Updated: Oct 6, 2021

“How can I forgive when it hurts so much?” Have you ever said these words? You know you need to forgive, and you want to be obedient to God and do so, but how? How can we let go of those things that have wounded us in unimaginable ways?

A few weeks ago, I wrote a long and deeply personal blog about my own struggle to forgive my own brother for something that felt unforgivable to me. (You can find that blog post here.) I knew I wanted and needed to forgive him, but I wasn’t sure how to do it when it hurt so much. I’ve spent an awful lot of time in prayer lately seeking to let go, forgive, and make peace with this situation. I wanted to release him as badly as I wanted to be released. I feel so blessed to say that the Holy Spirit has moved in some pretty amazing ways recently to answer those prayers. Because so many of us struggle with forgiveness and letting go of past wounds I’d like to share with you the steps I’ve been guided to take on my forgiveness journey. I understand now that we can indeed forgive anyone for anything even if we think not. Yes, even those things we might feel are unforgivable.
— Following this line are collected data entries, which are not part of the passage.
import Summits.Ventures.PercRepro.S1NineSixRankSevenEleven

/-!
# PercRepro — THE DOWNWARD EXTENSION INCIDENCE: LOW-RANK `(k + 1)`-SETS AGAINST THEIR `k`-SUBSETS (p2, gen 28;
SUBCLAIM-S1 §6.10 (xvii)(q))

The incidence of `S1LowRankExtension` read from the other side: every `(k + 1)`-set `P` of rank `≤ b` has `k + 1`
subsets of size `k`, all of rank `≤ b`, and every `k`-set has at most `n − k` supersets of size `k + 1`; hence
`(k + 1) · #{(k + 1)-sets of rank ≤ b} ≤ (n − k) · #{k-sets of rank ≤ b}` («a big low-rank set forces many small
low-rank sets»). Nothing is claimed about any cell.

* `subsetPairs`; **`add_one_mul_ncard_lowRankSets_le`**.
Axioms: standard.
-/

open scoped Matroid

namespace PercRepro

namespace S1

open Set

variable {α : Type}

/-- The incidences «a `k`-subset of a low-rank `(k + 1)`-set». -/
def subsetPairs (M : Matroid α) (k b : ℕ) : Set (Set α × Set α) :=
  {R : Set α × Set α | R.1 ∈ lowRankSets M (k + 1) b ∧ R.2 ⊆ R.1 ∧ R.2.ncard = k}

/-- The incidences are finite. -/
theorem subsetPairs_finite (M : Matroid α) [M.Finite] (k b : ℕ) : (subsetPairs M k b).Finite :=
  (M.ground_finite.finite_subsets.prod M.ground_finite.finite_subsets).subset
    (fun _ hR => ⟨hR.1.1, hR.2.1.trans hR.1.1⟩)

/-- **THE DOWNWARD INCIDENCE**: `(k + 1) · #((k + 1)-sets of rank ≤ b) ≤ (n − k) · #(k-sets of rank ≤ b)`. -/
theorem add_one_mul_ncard_lowRankSets_le (M : Matroid α) [M.Finite] (k b : ℕ) :
    (k + 1) * (lowRankSets M (k + 1) b).ncard ≤ (M.E.ncard - k) * (lowRankSets M k b).ncard := by
  have hLfin := lowRankSets_finite M (k + 1) b
  have hKfin := lowRankSets_finite M k b
  have hIfin := subsetPairs_finite M k b
  -- lower side: each low-rank `(k + 1)`-set has `k + 1` subsets of size `k`
  have heq : subsetPairs M k b = ⋃ P ∈ lowRankSets M (k + 1) b,
      ({P} ×ˢ {Q : Set α | Q ⊆ P ∧ Q.ncard = k} : Set (Set α × Set α)) := by
    ext ⟨P, Q⟩
    simp only [subsetPairs, mem_setOf_eq, mem_iUnion, mem_prod, mem_singleton_iff, exists_prop]
    constructor
    · rintro ⟨hP, hQP, hQ⟩
      exact ⟨P, hP, rfl, hQP, hQ⟩
    · rintro ⟨P', hP', rfl, hQP, hQ⟩
      exact ⟨hP', hQP, hQ⟩
  have hfib : ∀ P ∈ lowRankSets M (k + 1) b,
      (({P} ×ˢ {Q : Set α | Q ⊆ P ∧ Q.ncard = k} : Set (Set α × Set α))).Finite :=
    fun P hP => (finite_singleton P).prod ((M.ground_finite.subset hP.1).finite_subsets.subset (fun _ hQ => hQ.1))
  have hdisj : (lowRankSets M (k + 1) b).PairwiseDisjoint
      (fun P : Set α => ({P} ×ˢ {Q : Set α | Q ⊆ P ∧ Q.ncard = k} : Set (Set α × Set α))) := by
    intro P _ P' _ hPP
    rw [Function.onFun, Set.disjoint_left]
    rintro ⟨C, Q⟩ ⟨hC1, -⟩ ⟨hC2, -⟩
    apply hPP
    rw [mem_singleton_iff] at hC1 hC2
    rw [← hC1, ← hC2]
  have hlow : (k + 1) * (lowRankSets M (k + 1) b).ncard = (subsetPairs M k b).ncard := by
    rw [heq, hLfin.ncard_biUnion hfib hdisj, finsum_mem_eq_finite_toFinset_sum _ hLfin]
    rw [Finset.sum_congr rfl (g := fun _ => k + 1) ?_]
    · rw [Finset.sum_const, smul_eq_mul, ncard_eq_toFinset_card _ hLfin, mul_comm]
    · intro P hP
      rw [Finite.mem_toFinset] at hP
      rw [ncard_prod, ncard_singleton, one_mul, ncard_setOf_subset_ncard_eq (M.ground_finite.subset hP.1) k, hP.2.1,
        Nat.choose_succ_self_right]
  -- upper side: the incidences lie over the low-rank `k`-sets, at most `n − k` each
  have hup : subsetPairs M k b ⊆ ⋃ Q ∈ lowRankSets M k b, {R ∈ subsetPairs M k b | R.2 = Q} := by
    rintro ⟨P, Q⟩ ⟨hP, hQP, hQ⟩
    rw [mem_iUnion₂]
    refine ⟨Q, ⟨hQP.trans hP.1, hQ, (M.eRk_mono hQP).trans hP.2.2⟩, ⟨hP, hQP, hQ⟩, rfl⟩
  have hfibQ : ∀ Q ∈ lowRankSets M k b, {R ∈ subsetPairs M k b | R.2 = Q}.ncard ≤ M.E.ncard - k := by
    rintro Q ⟨hQE, hQk, -⟩
    have hQfin : Q.Finite := M.ground_finite.subset hQE
    have hsub : {R ∈ subsetPairs M k b | R.2 = Q} ⊆ (fun x => (insert x Q, Q)) '' (M.E \ Q) := by
      rintro ⟨P, Q'⟩ ⟨⟨hP, hQP, -⟩, hQQ⟩
      have hQQ' : Q = Q' := (hQQ : Q' = Q).symm
      subst hQQ'
      have h1 : (P \ Q).ncard = 1 := by rw [ncard_sdiff' hQP (M.ground_finite.subset hP.1), hP.2.1, hQk]; omega
      obtain ⟨x, hx⟩ := ncard_eq_one.mp h1
      have hxmem : x ∈ P \ Q := by rw [hx]; exact mem_singleton x
      refine ⟨x, ⟨hP.1 hxmem.1, hxmem.2⟩, ?_⟩
      simp only [Prod.mk.injEq, and_true]
      ext w
      constructor
      · rintro (rfl | hw)
        · exact hxmem.1
        · exact hQP hw
      · intro hw
        by_cases hwQ : w ∈ Q
        · exact Or.inr hwQ
        · have : w ∈ P \ Q := ⟨hw, hwQ⟩
          rw [hx] at this
          exact Or.inl this
    have hfin' : (M.E \ Q).Finite := M.ground_finite.subset sdiff_subset
    refine (ncard_le_ncard hsub (hfin'.image _)).trans ((ncard_image_le hfin').trans ?_)
    rw [ncard_sdiff' hQE M.ground_finite, hQk]
  calc (k + 1) * (lowRankSets M (k + 1) b).ncard = (subsetPairs M k b).ncard := hlow
    _ ≤ (⋃ Q ∈ lowRankSets M k b, {R ∈ subsetPairs M k b | R.2 = Q}).ncard :=
        ncard_le_ncard hup (hKfin.biUnion (fun Q _ => hIfin.subset (fun R hR => hR.1)))
    _ ≤ ∑ᶠ Q ∈ lowRankSets M k b, {R ∈ subsetPairs M k b | R.2 = Q}.ncard := hKfin.ncard_biUnion_le _
    _ = ∑ Q ∈ hKfin.toFinset, {R ∈ subsetPairs M k b | R.2 = Q}.ncard := finsum_mem_eq_finite_toFinset_sum _ hKfin
    _ ≤ hKfin.toFinset.card • (M.E.ncard - k) := by
        apply Finset.sum_le_card_nsmul
        intro Q hQ
        rw [Finite.mem_toFinset] at hQ
        exact hfibQ Q hQ
    _ = (M.E.ncard - k) * (lowRankSets M k b).ncard := by
        rw [smul_eq_mul, ← ncard_eq_toFinset_card _ hKfin, mul_comm]

end S1

end PercRepro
Step 1: CHOOSE TO FORGIVE I knew I needed to forgive my brother, but I didn’t know where to begin. Because I wasn’t feeling it, so I didn’t think it possible. Well, the Holy Spirit revealed to me that forgiveness isn’t about feeling anything, but about making a choice. Put simply, I must first choose to forgive him. Forgiveness is not just an emotion but an act of the will. We might not be able to control how we feel, but we can control our will. So by an act of the will we choose to let the hurt go. That doesn’t mean that we will instantly have “loving feelings” towards that person, but in making that choice the path to forgiveness and freedom is put into motion. From this all important first step, I believe the Holy Spirit can and will provide the grace we need to move forward on a path to complete forgiveness and healing.
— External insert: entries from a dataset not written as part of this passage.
/-! ### Theorem 1 / Theorem 17: the mean squared error of low-weight Pauli propagation -/

/-- **Theorem 17 by induction on the number of layers** (un-normalised: sums over the `12^{nL}` frames).
For every skeleton of unitary layers `U`, every density matrix `ρ`, every observable `O` and cut-off `k`:
`Σ_φ |Tr[(U_φ† O U_φ − O^{(k)}_{U_φ}) ρ]|² ≤ (2/3)^{k+1} (12^{nL} ‖O‖²_F − Σ_φ ‖O^{(k)}_{U_φ}‖²_F)`.
Step `L → L+1`: split the top frame off (`sum_snoc`), split the residual (`residual_split`) into the
exactly-propagated `O^{(high)}` and the lower residual fed with `O^{(low)}`; the cross term vanishes on
averaging the top frame (`sum_frame_apply_conj_mul_star_eq_zero`: disjoint Pauli supports); the first
term is `≤ 12^n(2/3)^{k+1}‖O^{(high)}‖²_F` per lower frame (`sum_frame_norm_trace_conj_sq_le`, read out on
the state `u C ρ C† u†`); the second is the induction hypothesis with observable `u†F†O^{(low)}Fu`, whose
norm is `‖O^{(low)}‖_F`; and `‖O‖²_F = ‖O^{(low)}‖²_F + ‖O^{(high)}‖²_F`.
[cite: AngrisaniEtAl2024, Theorem 17 (Approximate path integral) with Corollary 16 and Lemma 15] -/
theorem mse_le_aux (k : ℕ) {ρ : Matrix (ι → Bool) (ι → Bool) ℂ} (hρ : ρ.PosSemidef) (hρ1 : ρ.trace = 1) :
    ∀ (L : ℕ) (U : Fin L → Matrix (ι → Bool) (ι → Bool) ℂ), (∀ j, (U j)ᴴ * U j = 1) →
      ∀ O : Matrix (ι → Bool) (ι → Bool) ℂ,
        ∑ φ : Fin L → Frame ι,
          ‖((heisExact L (framed U φ) O - heisTrunc k L (framed U φ) O) * ρ).trace‖ ^ 2 ≤
        (2 / 3 : ℝ) ^ (k + 1) * (((12 : ℝ) ^ Fintype.card ι) ^ L * frobSq O -
          ∑ φ : Fin L → Frame ι, frobSq (heisTrunc k L (framed U φ) O)) := by
  intro L
  induction L with
  | zero =>
    intro U _ O
    simp
  | succ L ih =>
    intro U hU O
    -- split the frame of the top layer off
    rw [sum_snoc, sum_snoc]
    simp only [framed_snoc, heisExact_snoc, heisTrunc_snoc, conj_mul_eq, residual_split,
      Matrix.add_mul, Matrix.trace_add]
    -- notation
    set u := U (Fin.last L) with hu_def
    set U' : Fin L → Matrix (ι → Bool) (ι → Bool) ℂ := fun i => U i.castSucc with hU'_def
    have hu : uᴴ * u = 1 := hU _
    have hU' : ∀ j, (U' j)ᴴ * U' j = 1 := fun j => hU _
    set N : ℝ := (12 : ℝ) ^ Fintype.card ι with hN
    have hcardF : (Fintype.card (Frame ι) : ℝ) = N := by rw [card_frame]; push_cast; rw [hN]
    set Oh := O - truncWeight k O with hOh
    set Yt : Frame ι → Matrix (ι → Bool) (ι → Bool) ℂ :=
      fun a => uᴴ * ((frameU a)ᴴ * truncWeight k O * frameU a) * u with hYt
    -- orthogonality of the two error terms (average over the frame of the top layer)
    have hcross : ∀ φ' : Fin L → Frame ι, ∑ a : Frame ι,
        (heisExact L (framed U' φ') (uᴴ * ((frameU a)ᴴ * Oh * frameU a) * u) * ρ).trace *
          star (((heisExact L (framed U' φ') (Yt a) - heisTrunc k L (framed U' φ') (Yt a)) * ρ).trace) = 0 := by
      intro φ'
      refine sum_frame_apply_conj_mul_star_eq_zero
        (g := fun Z => (heisExact L (framed U' φ') (uᴴ * Z * u) * ρ).trace)
        (h := fun Z => ((heisExact L (framed U' φ') (uᴴ * Z * u) -
          heisTrunc k L (framed U' φ') (uᴴ * Z * u)) * ρ).trace)
        ?_ ?_ ?_ ?_ ?_
      · intro Z Z'
        simp only [Matrix.mul_add, Matrix.add_mul, heisExact_add, Matrix.trace_add]
      · intro c Z
        simp only [Matrix.mul_smul, Matrix.smul_mul, heisExact_smul, Matrix.trace_smul, smul_eq_mul]
      · intro Z Z'
        simp only [Matrix.mul_add, Matrix.add_mul, heisExact_add, heisTrunc_add]
        rw [show ∀ A A' B B' : Matrix (ι → Bool) (ι → Bool) ℂ,
          A + A' - (B + B') = (A - B) + (A' - B') from fun _ _ _ _ => by abel,
          Matrix.add_mul, Matrix.trace_add]
      · intro c Z
        simp only [Matrix.mul_smul, Matrix.smul_mul, heisExact_smul, heisTrunc_smul, ← smul_sub,
          Matrix.trace_smul, smul_eq_mul]
      · intro S
        rw [hOh, pauliCoeff_sub_truncWeight, pauliCoeff_truncWeight]
        by_cases hS : strWeight S ≤ k
        · left; rw [if_neg (not_lt.2 hS)]
        · right; rw [if_neg hS]
    rw [sum_sum_norm_add_sq _ _ hcross]
    -- `Oh = O^{(high)}` has no coefficients of weight `≤ k`
    have hOh0 : ∀ S : ι → Pauli, strWeight S ≤ k → pauliCoeff Oh S = 0 := by
      intro S hS; rw [hOh, pauliCoeff_sub_truncWeight, if_neg (not_lt.2 hS)]
    -- term A: the fresh truncation error, read out on the state after the lower layers and `u`
    have hA : ∀ φ' : Fin L → Frame ι, ∑ a : Frame ι,
        ‖(heisExact L (framed U' φ') (uᴴ * ((frameU a)ᴴ * Oh * frameU a) * u) * ρ).trace‖ ^ 2 ≤
          N * (2 / 3) ^ (k + 1) * frobSq Oh := by
      intro φ'
      set C := u * circuitUnitary L (framed U' φ') with hC
      have hCu : Cᴴ * C = 1 := by
        rw [hC, conjTranspose_mul, Matrix.mul_assoc, ← Matrix.mul_assoc uᴴ, hu, Matrix.one_mul]
        exact circuitUnitary_unitary L _ (framed_unitary hU' φ')
      have hτ : (C * ρ * Cᴴ).PosSemidef := hρ.mul_mul_conjTranspose_same C
      have hτ1 : (C * ρ * Cᴴ).trace = 1 := by
        rw [Matrix.trace_mul_cycle, hCu, Matrix.one_mul, hρ1]
      have hα : ∀ a : Frame ι,
          (heisExact L (framed U' φ') (uᴴ * ((frameU a)ᴴ * Oh * frameU a) * u) * ρ).trace =
            ((frameU a)ᴴ * Oh * frameU a * (C * ρ * Cᴴ)).trace := by
        intro a
        rw [heisExact_eq_conj, ← trace_conj_mul, hC, conjTranspose_mul]
        simp only [Matrix.mul_assoc]
      simp only [hα]
      exact sum_frame_norm_trace_conj_sq_le hτ hτ1 hOh0
    have hA' : ∑ a : Frame ι, ∑ φ' : Fin L → Frame ι,
        ‖(heisExact L (framed U' φ') (uᴴ * ((frameU a)ᴴ * Oh * frameU a) * u) * ρ).trace‖ ^ 2 ≤
          N ^ L * (N * (2 / 3) ^ (k + 1) * frobSq Oh) := by
      rw [Finset.sum_comm]
      refine (Finset.sum_le_sum fun φ' _ => hA φ').trans ?_
      rw [Finset.sum_const, Finset.card_univ, Fintype.card_fun, card_frame, Fintype.card_fin,
        nsmul_eq_mul]
      push_cast
      rw [hN]
    -- term B: the induction hypothesis for the lower `L` layers with observable `Yt a`
    have hYt_frob : ∀ a : Frame ι, frobSq (Yt a) = frobSq (truncWeight k O) := by
      intro a
      rw [hYt]
      dsimp only
      rw [frobSq_conjTranspose_conj hu, frobSq_conjTranspose_conj (frameU_unitary a)]
    have hB : ∑ a : Frame ι, ∑ φ' : Fin L → Frame ι,
        ‖((heisExact L (framed U' φ') (Yt a) - heisTrunc k L (framed U' φ') (Yt a)) * ρ).trace‖ ^ 2 ≤
          (2 / 3) ^ (k + 1) * (N * N ^ L * frobSq (truncWeight k O) -
            ∑ a : Frame ι, ∑ φ' : Fin L → Frame ι, frobSq (heisTrunc k L (framed U' φ') (Yt a))) := by
      refine (Finset.sum_le_sum fun a _ => ih U' hU' (Yt a)).trans (le_of_eq ?_)
      simp only [hYt_frob]
      rw [← Finset.mul_sum, Finset.sum_sub_distrib, Finset.sum_const, Finset.card_univ, nsmul_eq_mul,
        hcardF]
      ring
    have hsplit : frobSq O = frobSq (truncWeight k O) + frobSq Oh :=
      frobSq_eq_frobSq_truncateTo_add (lowWeight k) O
    calc _ ≤ N ^ L * (N * (2 / 3) ^ (k + 1) * frobSq Oh) + (2 / 3) ^ (k + 1) *
          (N * N ^ L * frobSq (truncWeight k O) -
            ∑ a : Frame ι, ∑ φ' : Fin L → Frame ι, frobSq (heisTrunc k L (framed U' φ') (Yt a))) :=
          add_le_add hA' hB
      _ = _ := by rw [hsplit, pow_succ]; ring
Another method is to set up two chairs facing each other. Sit down in one and imagine the person you are forgiving is sitting in the other. Bring Jesus into the scene and imagine He is there beside you. Express to the one that hurt you all that’s on your heart. Tears are healing, so don’t be afraid to cry. Remember, this is a time for emotional release. When you’ve emptied your heart, imagine telling that person that you have chose to forgive them, and they are free. Again, you might not feel as if you’ve forgiven. The hurt, pain, anger or resentment might still be there — for now. Don’t let that deter you. You’ve made a choice to do so. Stand firm in that decision, and trust in the Holy Spirit to guide, counsel, and comfort you.

So, for this step I personally wrote letters. First to Jesus, telling Him (although I’m sure He already knew) just how I felt and why I felt that way. I wrote the next letter to my brother expressing my feelings, and telling him I’d forgiven him. I asked for the Holy Spirit for guidance and my own healing in the process. And then, I destroyed both letters as a ceremonial act that it was done — finished.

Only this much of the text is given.